Through S3, we offer customers the opportunity to avoid cost by reducing and diverting materials currently going to landfill. We convert those waste streams into revenue streams by finding alternative uses for the material. And in many cases, we offer a closed-loop solution, whereby the recovered material is sent to one of our mills, converted into paper and subsequently into a new package for the customer.

RT: Sonoco has achieved vertical integration with its recycling division helping supply its paperboard mills and then going to the converting route. Are there other ways that Sonoco is looking to vertically integrate its operations?

JB: With S3 in particular, we are now taking in a broader array of material beyond just paper.

We have a significant plastics business and we are looking for greater integration opportunities for recycled plastics and other materials.

RT: China has become a very significant player in many markets. How can North American paper companies compete with this sector? How can/does Sonoco compete with China?

JB: Sonoco has global paper operations, so we have a good view internally of the cost structure involved with operating in different regions of the world. The way for the North American industry and Sonoco to compete is to have first quartile costs. We extensively employ both lean and Six Sigma methodology along with prudent capital management. Our internal productivity processes are strong.

I also expect that we are in an energy cost lull, and that over the next few years we will see the cost of oil return to very high levels. Shipping goods long distances will be more cost prohibitive, and I expect regional paper manufacturers will have an edge, particularly if they are focusing now on reducing their reliance on fossil fuels.

Sonoco just recently announced a new biomass boiler for its largest paper mill in Hartsville, S.C.

RT: As a follow up to the above, can/should the federal government get more involved in helping U.S. paper companies, either through the implementation of tariffs on some products being imported to the United States at unfair price levels or restrictions on certain materials? (I know that a number of industries have in the past requested federal government involvement with other commodities.)

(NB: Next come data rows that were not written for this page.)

/-!
# `Balaban1983to89.Beta.PrefixAbsorption` — the FINITE-PREFIX ABSORPTION asked by the cell's referee row G-beta-18:
«∀ k» versus «for k sufficiently large» in the flow input, which constants of [I] (0.31) and [III] (2.6)–(2.9)/(2.46)
absorb finitely many merely-bounded β's, and how the standing hypothesis `0 < g_k ≤ γ` survives the prefix
(cell `pub-balaban`, unit `b2b-balaban-strat-b14` = β sub-cell CO-LEAD, [III] side; node T11.F; answer row GAPS C-sb14-13)

HONEST FRAMING (cell rule, verbatim, page 1 of everything): discharging `BetaPertH` makes Bałaban's UV stability
UNCONDITIONAL — a real constructive-QFT result; it is NOT the continuum limit and NOT the Clay problem.  (Gloss,
BETA-SPEC v1.8d/v1.9b l. 17–18, GAPS G-ref2-14 (a) / G-ref2-20 (a) / G-ref2-23 (a), verbatim: «UNCONDITIONAL» in
[Balaban1989LargeFieldII] (B16) p. 355's interval-hypothesis sense ONLY (`FlowStepRuns.p355Unconditional_of_partialSums`
keeps `hnodes`); the located leaves G-adv3-2 (left inequality of (0.1)/(2.50), d = 4), G-adv3-1 (U2 transfer of B14
Cor. 3's lower bound) and `SecondExpLeaf` REMAIN.  Gloss 2, BETA-SPEC v1.9e, referee row C-beta-78, BINDING:
«UNCONDITIONAL» = `Beta.Assembly.EventualForm`-unconditional — the END statement with the interval hypothesis removed,
(0.31) in DEFECTED form on all lattices (`thm2Defected_of_eventualForm` below), admissible couplings shrunk to
`g ≤ g⋆`; NOT «[Balaban1987RG1] Theorem 2 as printed» (that needs the small-k signs (AF-0s) or the large-L form
(AF-0-L) for every k in addition: `eventualForm_not_thm2Printed` below); never the continuum limit / mass gap / Clay.)
(v1.0.1, 2026-08-18: module docstring only — the two glosses inserted per G-ref2-23 (a); no declaration touched.)
THIS MODULE DISCHARGES NOTHING: every theorem is bookkeeping over real sequences and over the cell's hypothesis carriers
(`FlowStep.HBeta`, `Beta.Assembly.EventualForm`, `B12.Construction`); nothing about Bałaban's β-functions (1.22) is
asserted.  ABSOLUTE RULE (cell rule, verbatim): "No internally-minted statement may enter as a cited fact. Every
hypothesis is either kernel-proved in this package or a verbatim quotation of a PUBLISHED theorem with page reference.
The manuscript(s) under audit are NOT citable for their own disputed steps — they are the thing under adjudication;
programme-internal (2001/route/tribunal) claims are never citable."

CITATION HEADER (lean-in-tree rule).  T. Bałaban, *Renormalization group approach to lattice gauge field theories. I*,
Commun. Math. Phys. **109**, 249–301 (1987) [Balaban1987RG1] = [I] (cell paper B12; journal page = PDF page + 248;
renders `HOME/b2b-balaban-ref1/pages/1987-cmp109-rg-I-small-field/…-p011-x2.png`, `…-p012-x2.png` READ as images for
this module), p. 259 [11], Theorem 1: *"If the sequence of the effective coupling constants is contained in an interval
]0, γ] with a sufficiently small positive γ, then the effective actions for small fields are given by the formulas
(0.22)–(0.24), with terms satisfying (0.29)."* followed by *"It is interesting to notice that we do not assume any
special asymptotic behavior of the coupling constants, like asymptotic freedom."*; Theorem 2 with (0.31)
*"1/g² + β log(L^k ε)^{−1} ≤ 1/g_k² ≤ 1/g² + β′ log(L^k ε)^{−1}"* and *"there exist constants β, β′, 0 < β ≤ β′"*
(typed by the cell as `B12.Thm2Printed`; STATED WITHOUT PROOF in print — under adjudication, never a `theorem`).
T. Bałaban, *Convergent renormalization expansions for lattice gauge theories*, Commun. Math. Phys. **119**, 243–285
(1988) [Balaban1988Convergent] = [III] (cell paper B14; render `…1988-cmp119-convergent-renormalization-p013-x2.png`
READ), p. 255 [13], after (2.6): *"where n > m, and β₀ > 0 can be chosen arbitrarily small, if g is sufficiently small.
The inequalities follow from the renormalization group equations (0.20) [I], and from the properties of the
β-functions."*  WHAT IS REPRODUCED: nothing of either paper is re-proved here; the module records, at statement level,
what an EVENTUAL positive lower bound on the β-functions (the shape «for k ≥ k₀», cell BETA-SPEC §5.5 (EV-AF)) gives and
does NOT give of the printed (0.31), with every constant explicit.  (Cell context, NOT a citation: the referee row
G-beta-18 was prompted by a snippet-level reading of the 1985 Erice lectures of Bałaban–Jaffe — cell rows S-lit3g4-2 /
D-lit3g4.1, no page image seen by any seat — according to which the two-sided sandwich on the β-functions is asserted
there only for n sufficiently large; nothing of that text is quoted or used below.)

WHAT IS PROVED HERE (all `[folklore]` real-sequence bookkeeping unless a display is named):
1. §1 (run level, `Setup.Flow`) `defected031_of_eventualLower`: along (0.20) up to `K` with the realised β-values
   `≥ −β′` at every scale, `≤ β′` at every scale and `≥ b ≥ 0` at the scales `j ≥ k₀`, for EVERY `k ≤ K`:
   `1/g_K² + b(K−k) − (b+β′)k₀ ≤ 1/g_k²`, `1/g_K² − β′k₀ ≤ 1/g_k²`, `1/g_k² ≤ 1/g_K² + β′(K−k)` — the two-sided (0.31) on
   ALL lattices with the printed upper constant, the lower SLOPE `b` and an ADDITIVE DEFECT `(b+β′)k₀`;
   `inInterval_of_endpointSmall`: hence `0 < g_k ≤ γ` for all `k ≤ K` as soon as the couplings are positive and the
   renormalised coupling satisfies `1/γ² + β′k₀ ≤ 1/g_K²` — the MECHANISM by which the standing hypothesis of [I] Thm 1 /
   [III] Thm 1 survives the prefix (γ itself, the smallness threshold of the RG steps, is untouched; only the admissible
   renormalised couplings shrink, K-uniformly).  At run level the β-bounds are hypotheses on realised values; the
   history-level existence statement, where the printed bound is available only INSIDE the box, is item 2.
2. §2 (history level, `EventualForm`) `thm2Defected_of_eventualForm`: for a forward-generated construction and a
   carrier `E : EventualForm β` ((EV-AF) `β_{k+1} ≥ b > 0` on ]0,γ₀]^{k+1} for `k ≥ k₀` — OPEN for (1.22); (TS) printed;
   (C)), for every torus exponent `m`, every `γ ∈ ]0,γ₀]`, every `g > 0` with `1/γ² + β′k₀ ≤ 1/g²` and EVERY `K`: a bare
   coupling whose run stays in ]0,γ], ends at `g_K = g` and satisfies the defected two-sided running of item 1 (via the
   clamped forward shooting `FlowStepRuns.couplingTrajectory_exists_partialSums`).  With `EventualForm.thm2_fineLattices`
   (row an5: literal (0.31) with `b/2` on the lattices `K ≥ k₀(3+2β′/b)`), `EventualForm.endpointExistence`,
   `EventualForm.p355_and_sum246` and `Beta.FlowConsumers.eventualForm_flowControl_along` this is the complete list of
   what the eventual form gives: EVERY located consumer of the flow, and (0.31) in the two weakened forms.
3. §3 the «∀ k» form is the `k₀ = 0` INSTANCE: `exists_eventualForm_of_pointwise` (`0 < b ≤ β_{k+1} ≤ β′` on all boxes
   + (C) ⇒ an `EventualForm` with `k₀ = 0`), `exists_eventualForm_of_betaAFH`, `exists_eventualForm_of_betaPertH`
   (the cell's literal `FlowStep.BetaPertH β β̄`, `β̄ > 0`, + (C)), and `thm2Printed_of_eventualForm_k₀_zero`: with
   `k₀ = 0` the literal `B12.Thm2Printed` follows (empty small-k list in `EventualForm.thm2Printed_of_list`).
4. §4 the literal (0.31) at EVERY lattice spacing is NOT a consequence of the eventual form — kernel NEGATIVE:
   `beta_zero_ge_of_discrete031_one` (on the lattice `K = 1` the lower half of the discrete (0.31) with constant `c` IS
   `c ≤ β_1(g_0)`), `first_beta_pos_of_thm2Printed` (a forward-generated construction satisfying `B12.Thm2Printed C L`,
   `L > 1`, realises bare couplings at which `β_1 > 0`), and `eventualForm_not_thm2Printed`: the admissible family
   `β_1 ≡ −1`, `β_{k+1} ≡ 1 (k ≥ 1)` carries an `EventualForm` (`k₀ = 1`) while its canonical construction
   (`FlowStepRuns.modelOf`) violates `B12.Thm2Printed · L` for every `L > 1`.  So [I] Theorem 2 AS PRINTED («0 < β», all
   `K ≥ 1`) needs, beyond (EV-AF)+(TS)+(C), sign information at the scales `k < k₀` — sufficient: the finite list
   `β_{k+1} ≥ b` on the boxes for `k < k₀` (`EventualForm.thm2Printed_of_list`); necessary: at least `β_1 > 0` at the
   realised bare couplings (`first_beta_pos_of_thm2Printed`) — and that information is consumed by NO located consumer
   of the cell's end statement ([Balaban1989LargeFieldII] p. 355 needs endpoint existence only:
   `FlowStepRuns.uvUnconditional_of_endpoint`).
CENSUS CONSEQUENCE (answer to G-beta-18, cell GAPS C-sb14-13): the discharge target of the END-STATEMENT grade is the
eventual form `EventualForm β` (any `k₀`; the «∀ k» forms `BetaAFH`/`BetaPertH` are its `k₀ = 0` instances and are what
the large-`L` road (AF-0-L) of `Beta.LargeL` would deliver); the finite prefix costs (i) the additive defect
`(b+β′)k₀` in (0.31) — or `b ↦ b/2` on fine lattices —, (ii) the shrinking `γ ↦ (1/γ² + β′k₀)^{−1/2}` of the admissible
renormalised couplings, (iii) the γ-smallness `(b+β′)k₀γ² ≤ β₀(2+β₀)`, `≤ 1/2` in (2.6)–(2.9)/(2.46) whose printed
constants are otherwise UNCHANGED (`B14FlowStep.flowControl_of_eventualLower`); the literal ∀-K (0.31) is the one
statement that additionally needs small-k sign information.  `k₀`, `b`, `β′`, `γ₀` are data of the carrier —
independent of `g`, `K`, `ε`, so nothing is circular.  Imports `Beta.Assembly` (→ `FlowStepRuns`, `B14FlowStep`, `FlowStep`,
`DagBinding`); restates nothing of them; Mathlib only otherwise; no `sorry`/`axiom`.  Value = kernel bookkeeping + one
kernel negative for the census, NOT summit progress.
-/

namespace Literature.MathematicalPhysics.QuantumFieldTheory.Balaban1983to89.Beta.PrefixAbsorption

JB: As a personal opinion, I prefer open trade. There is a role for government to play to ensure a level playing field for all where currencies, lax environmental or product standards or governmental tax rebates are being used to unfairly compete. I believe the best way for government to help the industry is through fair taxation relative to the rest of the world, support and reward for capital re-investment and a sound energy policy that supports greater self sufficiency longer term.

RT: With the widespread embrace of single-stream collection programs, as well as more shredded paper being handled, the recovered paper streams are changing quite significantly. Ultimately, these new types of recovered paper will have to be used by end consumers, either in the U.S. or overseas. What role should recovered paper consumers play in helping improve the quality of the material being collected?

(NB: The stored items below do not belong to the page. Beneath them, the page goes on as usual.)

/-- `conj β₁ = −β₁` (`β₁ = ib₁`, `b₁` real). [cite: Zhang2022LandauSiegel, §2 (2.13)] -/
theorem conj_beta1 (D : ℕ) : conj (beta1 c' D) = -beta1 c' D := by
  rw [beta1]; simp only [map_mul, Complex.conj_I, Complex.conj_ofReal]; ring

/-- `conj β₂ = −β₂`. [cite: Zhang2022LandauSiegel, §2 (2.13)] -/
theorem conj_beta2 (D : ℕ) : conj (beta2 c' D) = -beta2 c' D := by
  rw [beta2]; simp only [map_mul, map_ofNat, Complex.conj_I, Complex.conj_ofReal]; ring

/-- `conj β₃ = −β₃`. [cite: Zhang2022LandauSiegel, §2 (2.13)] -/
theorem conj_beta3 (D : ℕ) : conj (beta3 c' D) = -beta3 c' D := by
  rw [beta3]; simp only [map_mul, map_ofNat, Complex.conj_I, Complex.conj_ofReal]; ring

/-- `Re β₃ = 0`. [cite: Zhang2022LandauSiegel, §2 (2.13)] -/
theorem beta3_re (D : ℕ) : (beta3 c' D).re = 0 := by
  have h := congrArg Complex.re (conj_beta3 c' D)
  rw [Complex.conj_re, Complex.neg_re] at h
  linarith

/-- `Re β₂ = 0`. [cite: Zhang2022LandauSiegel, §2 (2.13)] -/
theorem beta2_re (D : ℕ) : (beta2 c' D).re = 0 := by
  have h := congrArg Complex.re (conj_beta2 c' D)
  rw [Complex.conj_re, Complex.neg_re] at h
  linarith

/-- `|(pt₀)^{−β₃}| = 1` (positive base, purely imaginary exponent). [cite: Zhang2022LandauSiegel, §2 (2.13)] -/
theorem norm_pt0_cpow_neg_beta3 (x : Chr D) (hL : 0 < ell D) :
    ‖(((x.p : ℝ) * t0 D : ℝ) : ℂ) ^ (-beta3 c' D)‖ = 1 := by
  have hpt : 0 < (x.p : ℝ) * t0 D := by
    have hp : (0 : ℝ) < x.p := by exact_mod_cast x.prime.pos
    have ht : 0 < t0 D := by rw [t0]; positivity
    exact mul_pos hp ht
  rw [Complex.norm_cpow_eq_rpow_re_of_pos hpt, Complex.neg_re, beta3_re, neg_zero, Real.rpow_zero]

/-- **The prefactor of `M₁` has modulus `≤ 1` on `σ = ½ − α`**: `|τ(χ)χ(p)ψ̄(D)(pt₀)^{−β₃}D^{s−1}| =
√D·D^{−½−α} = D^{−α} ≤ 1` (`|τ(χ)| = √D` for primitive `χ`). [cite: Zhang2022LandauSiegel, §15 p. 80; §2 (2.4)] -/
theorem norm_prefactor_le_one [NeZero D] (χ : DirichletCharacter ℂ D) (hχ : χ.IsPrimitive)
    (x : Chr D) (hL : 0 < ell D) (hα : 0 ≤ alpha D) {s : ℂ} (hre : s.re = 1 / 2 - alpha D) :
    ‖GammaFactor.tau χ * χ (x.p : ZMod D) * conj (x.ψ (D : ZMod x.p)) *
        (((x.p : ℝ) * t0 D : ℝ) : ℂ) ^ (-beta3 c' D) * (D : ℂ) ^ (s - 1)‖ ≤ 1 := by
  have hD0 : 0 < D := Nat.pos_of_ne_zero (NeZero.ne D)
  have hDr : (0 : ℝ) < D := by exact_mod_cast hD0
  have hD1 : (1 : ℝ) ≤ D := by exact_mod_cast hD0
  rw [norm_mul, norm_mul, norm_mul, norm_mul, Typed.Sec14.norm_tau_eq_sqrt χ hχ,
    norm_pt0_cpow_neg_beta3 c' x hL, Complex.norm_conj,
    Complex.norm_natCast_cpow_of_pos hD0, Complex.sub_re, Complex.one_re, hre]
  have hχ1 : ‖χ (x.p : ZMod D)‖ ≤ 1 := χ.norm_le_one _
  have hψ1 : ‖x.ψ (D : ZMod x.p)‖ ≤ 1 := x.ψ.norm_le_one _
  have hpow : Real.sqrt D * (D : ℝ) ^ (1 / 2 - alpha D - 1) = (D : ℝ) ^ (-alpha D) := by
    rw [Real.sqrt_eq_rpow, ← Real.rpow_add hDr]; ring_nf
  have hle : (D : ℝ) ^ (-alpha D) ≤ 1 := Real.rpow_le_one_of_one_le_of_nonpos hD1 (by linarith)
  calc Real.sqrt D * ‖χ (x.p : ZMod D)‖ * ‖x.ψ (D : ZMod x.p)‖ * 1 * (D : ℝ) ^ (1 / 2 - alpha D - 1)
      ≤ Real.sqrt D * 1 * 1 * 1 * (D : ℝ) ^ (1 / 2 - alpha D - 1) := by
        gcongr
    _ = (D : ℝ) ^ (-alpha D) := by rw [mul_one, mul_one, mul_one, hpow]
    _ ≤ 1 := hle

/-- `1 − s̄ = s + 2α` when `Re s = ½ − α` (the point `u` on `𝔍(+α)` above `s ∈ 𝔍(−α)`).
[cite: Zhang2022LandauSiegel, §15 p. 80] -/
theorem one_sub_conj_eq {s : ℂ} (hre : s.re = 1 / 2 - alpha D) :
    1 - conj s = s + ((2 * alpha D : ℝ) : ℂ) := by
  apply Complex.ext
  · simp [hre]; ring
  · simp

/-- **The reflected `L`-quotient in `ψ`-terms**: with `u = 1 − s̄`,
`|L(1−s−β₁,ψ̄)L(1−s−β₂,ψ̄)/L(1−s,ψ̄)| = |L(u+β₁,ψ)/L(u,ψ)|·|L(u+β₂,ψ)|` (`L(w,ψ̄) = conj L(w̄,ψ)`,
`conj β_j = −β_j`). [cite: Zhang2022LandauSiegel, §15 p. 80; §13 p. 74] -/
theorem norm_reflectedQuot_eq (x : Chr D) (s : ℂ) :
    ‖x.ψ⁻¹.LFunction (1 - s - beta1 c' D) * x.ψ⁻¹.LFunction (1 - s - beta2 c' D) /
        x.ψ⁻¹.LFunction (1 - s)‖ =
      ‖x.ψ.LFunction (1 - conj s + beta1 c' D) / x.ψ.LFunction (1 - conj s)‖ *
        ‖x.ψ.LFunction (1 - conj s + beta2 c' D)‖ := by
  have h1 : conj (1 - s - beta1 c' D) = 1 - conj s + beta1 c' D := by
    rw [map_sub, map_sub, map_one, conj_beta1]; ring
  have h2 : conj (1 - s - beta2 c' D) = 1 - conj s + beta2 c' D := by
    rw [map_sub, map_sub, map_one, conj_beta2]; ring
  have h0 : conj (1 - s) = 1 - conj s := by rw [map_sub, map_one]
  rw [LFunction_inv_conj x (1 - s - beta1 c' D), LFunction_inv_conj x (1 - s - beta2 c' D),
    LFunction_inv_conj x (1 - s), h1, h2, h0, norm_div, norm_mul, Complex.norm_conj,
    Complex.norm_conj, Complex.norm_conj, norm_div]
  ring

/-- `|K(1−s−β₃,ψ̄)| = |K(u+β₃,ψ)|` with `u = 1 − s̄` (`conj K(w,ψ) = K(w̄,ψ̄)`, `conj β₃ = −β₃`).
[cite: Zhang2022LandauSiegel, §6 Lemma 6.1; §15 p. 80] -/
theorem norm_Kchar_psiBar_eq (x : Chr D) (s : ℂ) :
    ‖Kchar D (psiBarFn x) (1 - s - beta3 c' D)‖ = ‖Kchar D (psiFn x) (1 - conj s + beta3 c' D)‖ := by
  have h : conj (1 - conj s + beta3 c' D) = 1 - s - beta3 c' D := by
    rw [map_add, map_sub, map_one, Complex.conj_conj, conj_beta3]; ring
  rw [← h, ← conj_Kchar x, Complex.norm_conj]

/-- `|N(1−w,ψ̄)| = |N(1−w̄,ψ)|` (`conj N(w,ψ̄) = N(w̄,ψ)`). [cite: Zhang2022LandauSiegel, §6 Lemma 6.1] -/
theorem norm_Nchar_psiBar_eq (x : Chr D) (w : ℂ) :
    ‖Nchar D (psiBarFn x) (1 - w)‖ = ‖Nchar D (psiFn x) (1 - conj w)‖ := by
  have h : conj (1 - w) = 1 - conj w := by rw [map_sub, map_one]
  rw [← Complex.norm_conj (Nchar D (psiBarFn x) (1 - w)), conj_Nchar_bar x, h]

JB: Basically we have to continue to educate the public that just because a material is collected at curbside doesn’t mean it was recycled if it is later disposed of at the MRF or at the paper mill. Normal laws of supply and demand will dictate a lower price, or no market at all, during industry downturns for the more highly contaminated materials, I think.

RT: Finally, what is your five-year outlook for the domestic paper industry and the paper recycling industry in the United States?

JB: Paper is comprised of a number of grades so it’s a mixed bag. P&W grades and newsprint will be most negatively impacted, I think, as consumers continue their move to getting news and entertainment via the Web and other electronic means. I expect a rebound in tissue and certain packaging grades as population growth will generate some base level of demand growth.

Relative to the recycling industry, I expect continued growth. Paper demand in the developing world, especially China and India, will continue to grow. And I think the bulk of their installed capacity will be based on recovered fiber. They will continue to look to North America as a fiber basket, particularly as the export imbalance in the U.S. will offer attractive container back-haul rates.